__What is expected__
Look below for the line containing "simp only [hE, Finset.mul_sum, ←"; from there, print each line exactly up to and including the line containing "calc w 1 b * w 2", and stop.

Stored records
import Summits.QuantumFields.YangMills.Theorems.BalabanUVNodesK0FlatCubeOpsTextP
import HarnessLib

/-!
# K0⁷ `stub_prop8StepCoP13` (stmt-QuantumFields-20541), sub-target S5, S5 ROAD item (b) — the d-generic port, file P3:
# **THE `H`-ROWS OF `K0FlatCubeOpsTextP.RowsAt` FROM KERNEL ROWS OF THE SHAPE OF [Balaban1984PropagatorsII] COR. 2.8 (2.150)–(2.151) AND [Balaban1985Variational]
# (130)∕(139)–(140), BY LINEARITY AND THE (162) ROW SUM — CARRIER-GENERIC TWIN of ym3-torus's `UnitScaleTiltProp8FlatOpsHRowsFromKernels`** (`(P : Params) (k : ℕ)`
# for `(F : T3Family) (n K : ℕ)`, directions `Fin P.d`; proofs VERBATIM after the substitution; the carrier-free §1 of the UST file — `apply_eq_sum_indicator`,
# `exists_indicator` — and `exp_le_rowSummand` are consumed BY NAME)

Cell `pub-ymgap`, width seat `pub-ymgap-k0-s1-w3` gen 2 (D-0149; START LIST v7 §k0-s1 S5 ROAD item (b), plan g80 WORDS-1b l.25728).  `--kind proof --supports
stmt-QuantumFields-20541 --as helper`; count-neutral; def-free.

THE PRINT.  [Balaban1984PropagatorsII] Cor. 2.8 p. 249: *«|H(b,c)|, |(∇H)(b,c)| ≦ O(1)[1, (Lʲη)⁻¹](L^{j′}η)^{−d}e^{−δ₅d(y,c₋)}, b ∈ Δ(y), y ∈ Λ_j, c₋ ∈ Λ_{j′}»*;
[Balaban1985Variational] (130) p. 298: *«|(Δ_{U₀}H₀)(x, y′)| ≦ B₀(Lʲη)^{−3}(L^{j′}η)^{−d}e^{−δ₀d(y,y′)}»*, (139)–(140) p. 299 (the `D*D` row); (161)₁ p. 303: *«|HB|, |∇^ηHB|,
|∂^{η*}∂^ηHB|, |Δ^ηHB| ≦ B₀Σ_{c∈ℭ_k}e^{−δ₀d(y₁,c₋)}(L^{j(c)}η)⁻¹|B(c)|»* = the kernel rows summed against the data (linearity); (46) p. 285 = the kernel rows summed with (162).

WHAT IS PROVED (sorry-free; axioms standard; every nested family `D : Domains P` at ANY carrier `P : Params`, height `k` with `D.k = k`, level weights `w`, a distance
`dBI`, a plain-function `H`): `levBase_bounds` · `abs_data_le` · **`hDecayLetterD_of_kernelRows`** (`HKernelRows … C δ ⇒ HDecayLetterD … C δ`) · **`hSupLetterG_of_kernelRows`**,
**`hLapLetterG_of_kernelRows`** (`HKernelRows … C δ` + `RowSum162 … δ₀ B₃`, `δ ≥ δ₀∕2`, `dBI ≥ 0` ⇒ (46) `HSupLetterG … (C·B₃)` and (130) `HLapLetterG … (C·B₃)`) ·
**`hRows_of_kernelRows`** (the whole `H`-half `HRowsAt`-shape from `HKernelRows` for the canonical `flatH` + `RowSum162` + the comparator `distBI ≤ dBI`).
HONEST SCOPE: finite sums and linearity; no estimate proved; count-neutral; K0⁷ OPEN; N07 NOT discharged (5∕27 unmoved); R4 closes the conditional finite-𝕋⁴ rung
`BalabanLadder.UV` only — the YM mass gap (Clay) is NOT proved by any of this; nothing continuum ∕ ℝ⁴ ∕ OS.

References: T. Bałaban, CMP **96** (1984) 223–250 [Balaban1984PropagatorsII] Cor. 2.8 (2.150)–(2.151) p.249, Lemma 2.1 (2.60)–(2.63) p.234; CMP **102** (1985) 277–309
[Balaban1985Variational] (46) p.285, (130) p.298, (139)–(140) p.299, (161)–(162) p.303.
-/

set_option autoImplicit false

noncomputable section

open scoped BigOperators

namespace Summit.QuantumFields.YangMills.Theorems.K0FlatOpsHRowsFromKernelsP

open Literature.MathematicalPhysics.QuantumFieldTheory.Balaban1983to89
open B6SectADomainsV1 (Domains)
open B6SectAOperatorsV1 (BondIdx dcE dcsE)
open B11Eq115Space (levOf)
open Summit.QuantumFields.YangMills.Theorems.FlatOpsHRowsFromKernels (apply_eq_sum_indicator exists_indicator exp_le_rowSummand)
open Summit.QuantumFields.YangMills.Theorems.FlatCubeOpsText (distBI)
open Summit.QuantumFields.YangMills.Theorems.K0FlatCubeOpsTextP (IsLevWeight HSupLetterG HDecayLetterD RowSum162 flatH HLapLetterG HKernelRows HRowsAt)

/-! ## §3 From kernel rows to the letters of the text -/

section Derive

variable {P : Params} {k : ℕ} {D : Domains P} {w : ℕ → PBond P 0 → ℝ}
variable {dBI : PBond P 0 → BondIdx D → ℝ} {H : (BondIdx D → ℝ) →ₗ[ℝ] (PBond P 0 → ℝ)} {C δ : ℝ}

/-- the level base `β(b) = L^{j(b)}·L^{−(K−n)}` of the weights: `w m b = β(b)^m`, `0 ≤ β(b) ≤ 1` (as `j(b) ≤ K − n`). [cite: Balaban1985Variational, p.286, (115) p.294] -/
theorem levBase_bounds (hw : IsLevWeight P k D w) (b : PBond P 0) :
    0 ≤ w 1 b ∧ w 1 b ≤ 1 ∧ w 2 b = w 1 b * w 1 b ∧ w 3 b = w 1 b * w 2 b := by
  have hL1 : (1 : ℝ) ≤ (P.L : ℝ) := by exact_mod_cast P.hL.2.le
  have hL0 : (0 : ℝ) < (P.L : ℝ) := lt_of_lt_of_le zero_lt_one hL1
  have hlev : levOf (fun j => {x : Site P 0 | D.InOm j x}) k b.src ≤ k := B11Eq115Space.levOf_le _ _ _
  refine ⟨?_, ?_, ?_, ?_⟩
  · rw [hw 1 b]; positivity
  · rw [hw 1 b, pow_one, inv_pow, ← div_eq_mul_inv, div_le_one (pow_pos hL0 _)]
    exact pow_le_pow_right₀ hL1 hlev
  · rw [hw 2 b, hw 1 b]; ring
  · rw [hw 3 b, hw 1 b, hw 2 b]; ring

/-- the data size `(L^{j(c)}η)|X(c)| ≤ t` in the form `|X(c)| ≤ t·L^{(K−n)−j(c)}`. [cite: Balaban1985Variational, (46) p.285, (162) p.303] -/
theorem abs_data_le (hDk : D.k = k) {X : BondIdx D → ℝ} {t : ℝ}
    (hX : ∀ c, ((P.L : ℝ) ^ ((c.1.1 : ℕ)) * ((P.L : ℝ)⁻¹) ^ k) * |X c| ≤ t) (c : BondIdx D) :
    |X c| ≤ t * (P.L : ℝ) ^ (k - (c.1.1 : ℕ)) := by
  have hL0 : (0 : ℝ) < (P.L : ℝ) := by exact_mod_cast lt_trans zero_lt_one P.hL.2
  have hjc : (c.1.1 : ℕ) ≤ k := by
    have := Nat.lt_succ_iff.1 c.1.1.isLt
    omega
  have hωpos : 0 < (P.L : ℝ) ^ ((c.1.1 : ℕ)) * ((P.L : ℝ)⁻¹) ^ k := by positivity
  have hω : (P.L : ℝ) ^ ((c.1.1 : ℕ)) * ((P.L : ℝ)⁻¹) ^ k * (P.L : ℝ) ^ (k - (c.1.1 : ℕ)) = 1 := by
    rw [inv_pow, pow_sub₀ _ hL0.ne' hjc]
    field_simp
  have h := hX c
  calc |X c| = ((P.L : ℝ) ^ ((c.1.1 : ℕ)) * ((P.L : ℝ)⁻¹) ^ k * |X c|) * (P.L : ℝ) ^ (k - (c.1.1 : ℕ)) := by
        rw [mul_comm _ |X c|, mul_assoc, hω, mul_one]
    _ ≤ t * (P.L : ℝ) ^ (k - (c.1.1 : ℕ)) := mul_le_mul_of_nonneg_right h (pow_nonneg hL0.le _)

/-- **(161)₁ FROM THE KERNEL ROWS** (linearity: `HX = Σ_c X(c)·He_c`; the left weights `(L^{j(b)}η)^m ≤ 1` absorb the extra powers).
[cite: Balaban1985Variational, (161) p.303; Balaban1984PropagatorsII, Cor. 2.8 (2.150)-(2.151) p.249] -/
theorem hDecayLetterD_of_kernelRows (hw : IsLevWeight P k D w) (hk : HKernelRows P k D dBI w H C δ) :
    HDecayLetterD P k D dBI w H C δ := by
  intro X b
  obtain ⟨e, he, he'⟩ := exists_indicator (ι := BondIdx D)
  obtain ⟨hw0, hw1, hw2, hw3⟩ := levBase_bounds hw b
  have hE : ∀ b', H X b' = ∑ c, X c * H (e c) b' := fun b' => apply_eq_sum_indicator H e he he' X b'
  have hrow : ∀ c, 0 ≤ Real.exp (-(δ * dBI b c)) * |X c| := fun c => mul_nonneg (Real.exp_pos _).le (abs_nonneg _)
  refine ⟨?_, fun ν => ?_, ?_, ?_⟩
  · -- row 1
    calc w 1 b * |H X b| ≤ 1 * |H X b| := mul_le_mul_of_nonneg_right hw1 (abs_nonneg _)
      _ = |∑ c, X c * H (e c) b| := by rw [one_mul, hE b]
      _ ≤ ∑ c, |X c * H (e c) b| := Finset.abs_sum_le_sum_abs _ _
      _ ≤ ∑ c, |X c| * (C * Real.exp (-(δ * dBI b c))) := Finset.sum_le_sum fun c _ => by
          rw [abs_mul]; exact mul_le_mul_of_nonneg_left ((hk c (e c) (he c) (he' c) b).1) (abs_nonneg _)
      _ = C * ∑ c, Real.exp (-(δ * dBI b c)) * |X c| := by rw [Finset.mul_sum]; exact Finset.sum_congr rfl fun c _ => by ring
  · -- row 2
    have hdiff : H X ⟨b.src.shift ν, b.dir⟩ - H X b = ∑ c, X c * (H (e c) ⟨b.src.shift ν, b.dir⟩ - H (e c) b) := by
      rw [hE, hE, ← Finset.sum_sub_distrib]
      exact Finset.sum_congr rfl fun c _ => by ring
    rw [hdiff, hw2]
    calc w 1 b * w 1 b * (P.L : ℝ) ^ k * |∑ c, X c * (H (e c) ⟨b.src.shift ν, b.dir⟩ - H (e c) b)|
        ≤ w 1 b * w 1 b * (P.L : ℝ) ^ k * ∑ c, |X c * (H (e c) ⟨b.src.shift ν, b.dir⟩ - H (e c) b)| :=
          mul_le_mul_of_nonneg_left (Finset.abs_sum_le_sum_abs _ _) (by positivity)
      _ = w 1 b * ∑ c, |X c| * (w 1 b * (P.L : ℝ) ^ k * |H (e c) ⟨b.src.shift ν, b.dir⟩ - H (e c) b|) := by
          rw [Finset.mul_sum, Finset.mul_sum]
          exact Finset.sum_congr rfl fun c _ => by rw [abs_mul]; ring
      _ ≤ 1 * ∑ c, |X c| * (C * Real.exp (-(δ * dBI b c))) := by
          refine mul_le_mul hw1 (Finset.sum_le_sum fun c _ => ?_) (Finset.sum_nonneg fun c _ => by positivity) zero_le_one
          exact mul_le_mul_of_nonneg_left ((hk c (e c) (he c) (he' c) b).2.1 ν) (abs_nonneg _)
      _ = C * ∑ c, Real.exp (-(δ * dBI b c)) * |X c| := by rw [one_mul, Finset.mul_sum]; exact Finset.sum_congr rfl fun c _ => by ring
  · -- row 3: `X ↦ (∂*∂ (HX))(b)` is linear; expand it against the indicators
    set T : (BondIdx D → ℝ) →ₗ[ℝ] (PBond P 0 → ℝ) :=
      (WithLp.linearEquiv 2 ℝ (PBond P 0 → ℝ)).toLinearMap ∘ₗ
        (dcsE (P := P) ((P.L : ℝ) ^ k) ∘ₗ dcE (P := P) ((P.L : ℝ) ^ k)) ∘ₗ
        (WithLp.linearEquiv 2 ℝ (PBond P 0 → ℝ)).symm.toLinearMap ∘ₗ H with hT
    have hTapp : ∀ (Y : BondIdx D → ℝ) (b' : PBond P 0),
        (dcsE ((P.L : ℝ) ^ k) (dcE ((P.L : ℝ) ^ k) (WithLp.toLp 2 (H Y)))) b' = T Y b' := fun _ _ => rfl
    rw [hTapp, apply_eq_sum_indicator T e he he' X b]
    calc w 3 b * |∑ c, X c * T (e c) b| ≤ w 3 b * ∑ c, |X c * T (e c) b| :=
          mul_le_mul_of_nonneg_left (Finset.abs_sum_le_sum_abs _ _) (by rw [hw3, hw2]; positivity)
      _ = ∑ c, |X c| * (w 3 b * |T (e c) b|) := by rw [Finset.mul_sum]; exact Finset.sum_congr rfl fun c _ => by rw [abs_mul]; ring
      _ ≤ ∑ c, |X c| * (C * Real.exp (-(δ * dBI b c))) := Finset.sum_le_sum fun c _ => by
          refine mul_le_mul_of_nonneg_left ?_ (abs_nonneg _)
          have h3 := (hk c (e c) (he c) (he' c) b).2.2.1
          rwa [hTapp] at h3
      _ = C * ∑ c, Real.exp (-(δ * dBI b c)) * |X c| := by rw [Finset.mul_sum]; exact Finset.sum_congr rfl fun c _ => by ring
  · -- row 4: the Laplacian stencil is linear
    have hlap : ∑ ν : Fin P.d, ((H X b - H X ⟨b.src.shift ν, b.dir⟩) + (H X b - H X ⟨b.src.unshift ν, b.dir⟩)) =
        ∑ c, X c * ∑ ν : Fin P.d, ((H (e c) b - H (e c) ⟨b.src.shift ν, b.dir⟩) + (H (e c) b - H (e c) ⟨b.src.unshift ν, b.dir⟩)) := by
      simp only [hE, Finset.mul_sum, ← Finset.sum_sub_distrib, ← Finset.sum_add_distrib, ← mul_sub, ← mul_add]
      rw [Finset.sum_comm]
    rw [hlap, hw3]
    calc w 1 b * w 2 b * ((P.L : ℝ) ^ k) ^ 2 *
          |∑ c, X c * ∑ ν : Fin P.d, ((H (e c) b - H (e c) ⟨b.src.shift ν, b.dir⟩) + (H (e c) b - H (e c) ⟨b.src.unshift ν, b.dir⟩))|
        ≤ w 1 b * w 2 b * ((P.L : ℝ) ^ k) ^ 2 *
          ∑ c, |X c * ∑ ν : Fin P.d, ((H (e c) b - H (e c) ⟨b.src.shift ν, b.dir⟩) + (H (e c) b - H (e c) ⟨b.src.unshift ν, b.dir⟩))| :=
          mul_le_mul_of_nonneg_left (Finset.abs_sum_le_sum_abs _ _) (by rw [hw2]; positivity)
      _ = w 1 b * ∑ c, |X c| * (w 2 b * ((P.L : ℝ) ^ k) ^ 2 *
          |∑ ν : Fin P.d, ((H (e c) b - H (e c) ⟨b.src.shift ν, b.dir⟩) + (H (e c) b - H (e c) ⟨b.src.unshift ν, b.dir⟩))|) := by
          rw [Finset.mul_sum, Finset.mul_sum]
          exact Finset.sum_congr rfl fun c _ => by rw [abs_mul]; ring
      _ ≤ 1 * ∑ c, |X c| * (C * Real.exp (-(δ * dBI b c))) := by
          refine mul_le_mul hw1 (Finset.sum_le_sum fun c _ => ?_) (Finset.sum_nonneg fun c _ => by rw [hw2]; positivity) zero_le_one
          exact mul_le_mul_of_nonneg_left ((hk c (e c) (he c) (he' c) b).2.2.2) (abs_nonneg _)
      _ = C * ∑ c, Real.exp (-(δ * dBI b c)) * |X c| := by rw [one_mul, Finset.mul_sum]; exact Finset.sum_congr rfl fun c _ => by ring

__Answer to the exercise__
      simp only [hE, Finset.mul_sum, ← Finset.sum_sub_distrib, ← Finset.sum_add_distrib, ← mul_sub, ← mul_add]
      rw [Finset.sum_comm]
    rw [hlap, hw3]
    calc w 1 b * w 2 b * ((P.L : ℝ) ^ k) ^ 2 *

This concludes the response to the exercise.